▶ [What you need to do]:
Only the lines below from the one containing "rw [hD, abs_zero, Real.zero_rpow" to the one containing "[cite: MatomakiRadziwillAnnals2016, §2" should be repeated, both included and unchanged.

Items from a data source
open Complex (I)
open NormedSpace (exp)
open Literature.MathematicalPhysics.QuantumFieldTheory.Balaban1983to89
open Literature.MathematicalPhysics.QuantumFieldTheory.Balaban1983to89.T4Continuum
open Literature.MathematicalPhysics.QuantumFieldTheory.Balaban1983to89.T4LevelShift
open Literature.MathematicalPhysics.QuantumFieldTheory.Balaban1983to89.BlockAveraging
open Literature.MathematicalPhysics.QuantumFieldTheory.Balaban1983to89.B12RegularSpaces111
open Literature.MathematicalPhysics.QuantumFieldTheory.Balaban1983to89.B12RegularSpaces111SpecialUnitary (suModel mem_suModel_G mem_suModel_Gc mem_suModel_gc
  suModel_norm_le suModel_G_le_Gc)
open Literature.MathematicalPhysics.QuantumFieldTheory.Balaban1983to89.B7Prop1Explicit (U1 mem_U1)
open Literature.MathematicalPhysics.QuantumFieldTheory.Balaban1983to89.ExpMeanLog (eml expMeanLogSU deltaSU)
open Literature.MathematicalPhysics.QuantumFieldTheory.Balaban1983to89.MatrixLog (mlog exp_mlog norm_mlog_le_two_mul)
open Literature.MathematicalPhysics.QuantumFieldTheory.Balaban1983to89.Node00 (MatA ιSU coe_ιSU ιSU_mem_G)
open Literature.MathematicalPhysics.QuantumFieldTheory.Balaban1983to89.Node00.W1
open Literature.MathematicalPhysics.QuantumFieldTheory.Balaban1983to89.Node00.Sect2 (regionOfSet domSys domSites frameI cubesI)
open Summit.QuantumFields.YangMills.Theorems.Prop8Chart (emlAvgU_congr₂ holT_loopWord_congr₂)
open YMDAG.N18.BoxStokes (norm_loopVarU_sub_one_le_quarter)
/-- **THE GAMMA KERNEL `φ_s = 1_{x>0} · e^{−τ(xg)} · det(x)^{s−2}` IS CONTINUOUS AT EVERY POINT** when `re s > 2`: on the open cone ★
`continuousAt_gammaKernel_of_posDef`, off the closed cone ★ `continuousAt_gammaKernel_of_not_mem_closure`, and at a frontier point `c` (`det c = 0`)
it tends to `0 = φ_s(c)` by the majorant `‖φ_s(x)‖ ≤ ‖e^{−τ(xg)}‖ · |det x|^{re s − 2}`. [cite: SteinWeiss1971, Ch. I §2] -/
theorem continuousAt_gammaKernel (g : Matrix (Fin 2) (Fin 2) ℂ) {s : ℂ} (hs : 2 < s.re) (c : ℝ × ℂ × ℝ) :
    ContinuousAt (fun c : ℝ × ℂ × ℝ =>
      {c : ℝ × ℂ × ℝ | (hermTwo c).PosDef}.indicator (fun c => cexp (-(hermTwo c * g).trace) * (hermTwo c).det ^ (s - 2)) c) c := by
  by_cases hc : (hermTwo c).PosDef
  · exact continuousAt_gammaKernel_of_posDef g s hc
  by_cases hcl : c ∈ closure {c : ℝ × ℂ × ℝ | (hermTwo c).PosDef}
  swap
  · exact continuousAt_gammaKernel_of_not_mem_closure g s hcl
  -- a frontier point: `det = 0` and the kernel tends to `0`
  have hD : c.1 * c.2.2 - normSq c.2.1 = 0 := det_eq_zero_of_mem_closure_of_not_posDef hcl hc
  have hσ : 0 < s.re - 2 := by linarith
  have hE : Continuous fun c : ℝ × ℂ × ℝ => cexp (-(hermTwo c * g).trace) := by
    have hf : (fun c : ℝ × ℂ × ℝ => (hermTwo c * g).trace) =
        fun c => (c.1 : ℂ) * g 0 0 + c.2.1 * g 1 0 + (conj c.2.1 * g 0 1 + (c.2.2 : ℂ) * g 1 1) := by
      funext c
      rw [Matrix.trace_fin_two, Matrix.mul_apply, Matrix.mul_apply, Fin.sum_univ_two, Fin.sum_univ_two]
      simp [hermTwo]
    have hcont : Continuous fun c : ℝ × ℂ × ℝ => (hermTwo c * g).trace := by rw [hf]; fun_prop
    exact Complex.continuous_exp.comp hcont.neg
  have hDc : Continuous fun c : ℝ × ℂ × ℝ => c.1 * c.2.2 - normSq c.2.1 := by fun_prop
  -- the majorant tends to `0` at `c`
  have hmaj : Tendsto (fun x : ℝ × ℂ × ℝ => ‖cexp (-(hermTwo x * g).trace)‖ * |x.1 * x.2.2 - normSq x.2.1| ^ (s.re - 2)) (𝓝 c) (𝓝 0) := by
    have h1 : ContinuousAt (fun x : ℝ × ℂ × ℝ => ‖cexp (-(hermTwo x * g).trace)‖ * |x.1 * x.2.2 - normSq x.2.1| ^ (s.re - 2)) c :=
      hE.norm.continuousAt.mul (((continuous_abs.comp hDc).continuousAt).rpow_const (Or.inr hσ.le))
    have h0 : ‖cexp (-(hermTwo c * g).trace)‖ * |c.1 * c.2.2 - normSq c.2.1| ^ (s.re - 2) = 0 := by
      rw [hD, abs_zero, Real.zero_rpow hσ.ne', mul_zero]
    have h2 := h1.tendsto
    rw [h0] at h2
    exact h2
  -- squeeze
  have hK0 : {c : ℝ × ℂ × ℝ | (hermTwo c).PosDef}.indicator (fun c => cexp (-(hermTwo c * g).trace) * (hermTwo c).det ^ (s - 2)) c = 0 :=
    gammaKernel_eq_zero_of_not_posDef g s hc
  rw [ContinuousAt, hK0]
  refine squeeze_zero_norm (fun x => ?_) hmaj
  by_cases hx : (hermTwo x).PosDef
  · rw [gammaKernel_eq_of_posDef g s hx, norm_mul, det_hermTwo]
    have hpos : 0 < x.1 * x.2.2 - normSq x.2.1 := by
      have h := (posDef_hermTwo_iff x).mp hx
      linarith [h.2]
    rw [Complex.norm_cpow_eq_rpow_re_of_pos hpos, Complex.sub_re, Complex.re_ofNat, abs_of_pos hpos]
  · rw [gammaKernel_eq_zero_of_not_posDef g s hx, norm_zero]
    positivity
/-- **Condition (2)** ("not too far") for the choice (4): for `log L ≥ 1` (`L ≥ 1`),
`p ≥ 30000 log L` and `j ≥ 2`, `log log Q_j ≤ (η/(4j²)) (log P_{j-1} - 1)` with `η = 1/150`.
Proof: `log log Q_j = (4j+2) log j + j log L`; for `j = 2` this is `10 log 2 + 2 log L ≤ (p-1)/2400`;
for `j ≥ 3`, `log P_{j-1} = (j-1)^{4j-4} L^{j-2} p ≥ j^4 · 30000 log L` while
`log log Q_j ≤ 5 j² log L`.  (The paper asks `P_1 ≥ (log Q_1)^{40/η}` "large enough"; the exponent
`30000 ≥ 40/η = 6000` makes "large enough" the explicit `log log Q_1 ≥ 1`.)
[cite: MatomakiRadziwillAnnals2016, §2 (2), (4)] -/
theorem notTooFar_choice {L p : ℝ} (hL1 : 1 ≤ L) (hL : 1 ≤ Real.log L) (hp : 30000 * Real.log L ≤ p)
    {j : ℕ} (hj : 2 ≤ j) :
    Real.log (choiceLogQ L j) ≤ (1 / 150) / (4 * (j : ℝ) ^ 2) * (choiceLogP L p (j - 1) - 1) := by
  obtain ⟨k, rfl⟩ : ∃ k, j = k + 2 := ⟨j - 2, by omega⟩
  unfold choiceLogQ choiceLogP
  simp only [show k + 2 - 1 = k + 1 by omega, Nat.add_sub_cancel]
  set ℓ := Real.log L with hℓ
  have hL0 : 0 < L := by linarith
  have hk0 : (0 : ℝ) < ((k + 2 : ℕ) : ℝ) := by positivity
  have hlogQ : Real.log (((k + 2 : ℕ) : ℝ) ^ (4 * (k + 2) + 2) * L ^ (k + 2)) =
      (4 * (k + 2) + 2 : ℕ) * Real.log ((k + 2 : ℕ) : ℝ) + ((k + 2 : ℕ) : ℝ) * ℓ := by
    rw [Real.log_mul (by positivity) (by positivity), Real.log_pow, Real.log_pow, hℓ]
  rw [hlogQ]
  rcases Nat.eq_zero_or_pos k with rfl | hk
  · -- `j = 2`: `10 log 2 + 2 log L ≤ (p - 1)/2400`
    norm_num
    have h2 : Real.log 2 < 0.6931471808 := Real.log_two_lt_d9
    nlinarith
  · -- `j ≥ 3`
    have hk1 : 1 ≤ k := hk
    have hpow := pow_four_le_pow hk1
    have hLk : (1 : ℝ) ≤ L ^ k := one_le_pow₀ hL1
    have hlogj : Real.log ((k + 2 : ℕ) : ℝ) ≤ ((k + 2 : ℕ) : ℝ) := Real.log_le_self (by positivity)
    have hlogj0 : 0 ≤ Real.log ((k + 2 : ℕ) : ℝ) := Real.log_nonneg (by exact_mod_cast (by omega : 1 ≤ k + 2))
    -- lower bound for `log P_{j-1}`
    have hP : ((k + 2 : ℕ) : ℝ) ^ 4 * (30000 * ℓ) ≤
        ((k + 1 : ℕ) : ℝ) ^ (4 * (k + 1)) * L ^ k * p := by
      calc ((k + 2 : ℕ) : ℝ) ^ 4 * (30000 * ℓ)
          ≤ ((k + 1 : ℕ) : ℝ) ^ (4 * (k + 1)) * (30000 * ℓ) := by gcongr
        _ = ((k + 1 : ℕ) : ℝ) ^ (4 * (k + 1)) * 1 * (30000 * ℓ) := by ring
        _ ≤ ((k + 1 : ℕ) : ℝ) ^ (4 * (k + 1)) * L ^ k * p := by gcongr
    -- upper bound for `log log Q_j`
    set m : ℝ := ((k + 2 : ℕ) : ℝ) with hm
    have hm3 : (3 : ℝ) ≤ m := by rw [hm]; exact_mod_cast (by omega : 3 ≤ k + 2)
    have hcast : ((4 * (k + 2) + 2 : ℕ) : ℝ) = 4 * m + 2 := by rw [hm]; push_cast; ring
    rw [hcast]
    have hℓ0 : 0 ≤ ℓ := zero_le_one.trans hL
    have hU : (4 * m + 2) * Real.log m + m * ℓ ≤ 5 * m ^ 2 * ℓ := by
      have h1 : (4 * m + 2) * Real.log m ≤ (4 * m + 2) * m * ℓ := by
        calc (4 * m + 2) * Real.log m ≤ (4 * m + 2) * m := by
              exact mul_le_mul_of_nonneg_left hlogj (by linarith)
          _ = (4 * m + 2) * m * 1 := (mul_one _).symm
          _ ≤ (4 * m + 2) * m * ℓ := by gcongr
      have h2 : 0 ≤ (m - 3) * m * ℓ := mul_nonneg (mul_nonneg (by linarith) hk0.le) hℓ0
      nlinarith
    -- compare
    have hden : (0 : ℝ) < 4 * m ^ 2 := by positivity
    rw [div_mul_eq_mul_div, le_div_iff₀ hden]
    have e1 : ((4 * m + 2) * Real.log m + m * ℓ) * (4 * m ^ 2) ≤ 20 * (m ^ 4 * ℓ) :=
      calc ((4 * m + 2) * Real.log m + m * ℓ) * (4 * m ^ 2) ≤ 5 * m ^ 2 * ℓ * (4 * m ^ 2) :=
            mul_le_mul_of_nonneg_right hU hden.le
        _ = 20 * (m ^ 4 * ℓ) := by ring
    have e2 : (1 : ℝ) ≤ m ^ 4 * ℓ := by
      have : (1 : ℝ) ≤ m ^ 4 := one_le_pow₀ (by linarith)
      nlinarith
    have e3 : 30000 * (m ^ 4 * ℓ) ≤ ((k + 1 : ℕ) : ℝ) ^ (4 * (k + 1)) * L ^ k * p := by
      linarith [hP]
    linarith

▶ [Written response]:
      rw [hD, abs_zero, Real.zero_rpow hσ.ne', mul_zero]
    have h2 := h1.tendsto
    rw [h0] at h2
    exact h2
  -- squeeze
  have hK0 : {c : ℝ × ℂ × ℝ | (hermTwo c).PosDef}.indicator (fun c => cexp (-(hermTwo c * g).trace) * (hermTwo c).det ^ (s - 2)) c = 0 :=
    gammaKernel_eq_zero_of_not_posDef g s hc
  rw [ContinuousAt, hK0]
  refine squeeze_zero_norm (fun x => ?_) hmaj
  by_cases hx : (hermTwo x).PosDef
  · rw [gammaKernel_eq_of_posDef g s hx, norm_mul, det_hermTwo]
    have hpos : 0 < x.1 * x.2.2 - normSq x.2.1 := by
      have h := (posDef_hermTwo_iff x).mp hx
      linarith [h.2]
    rw [Complex.norm_cpow_eq_rpow_re_of_pos hpos, Complex.sub_re, Complex.re_ofNat, abs_of_pos hpos]
  · rw [gammaKernel_eq_zero_of_not_posDef g s hx, norm_zero]
    positivity
/-- **Condition (2)** ("not too far") for the choice (4): for `log L ≥ 1` (`L ≥ 1`),
`p ≥ 30000 log L` and `j ≥ 2`, `log log Q_j ≤ (η/(4j²)) (log P_{j-1} - 1)` with `η = 1/150`.
Proof: `log log Q_j = (4j+2) log j + j log L`; for `j = 2` this is `10 log 2 + 2 log L ≤ (p-1)/2400`;
for `j ≥ 3`, `log P_{j-1} = (j-1)^{4j-4} L^{j-2} p ≥ j^4 · 30000 log L` while
`log log Q_j ≤ 5 j² log L`.  (The paper asks `P_1 ≥ (log Q_1)^{40/η}` "large enough"; the exponent
`30000 ≥ 40/η = 6000` makes "large enough" the explicit `log log Q_1 ≥ 1`.)
[cite: MatomakiRadziwillAnnals2016, §2 (2), (4)] -/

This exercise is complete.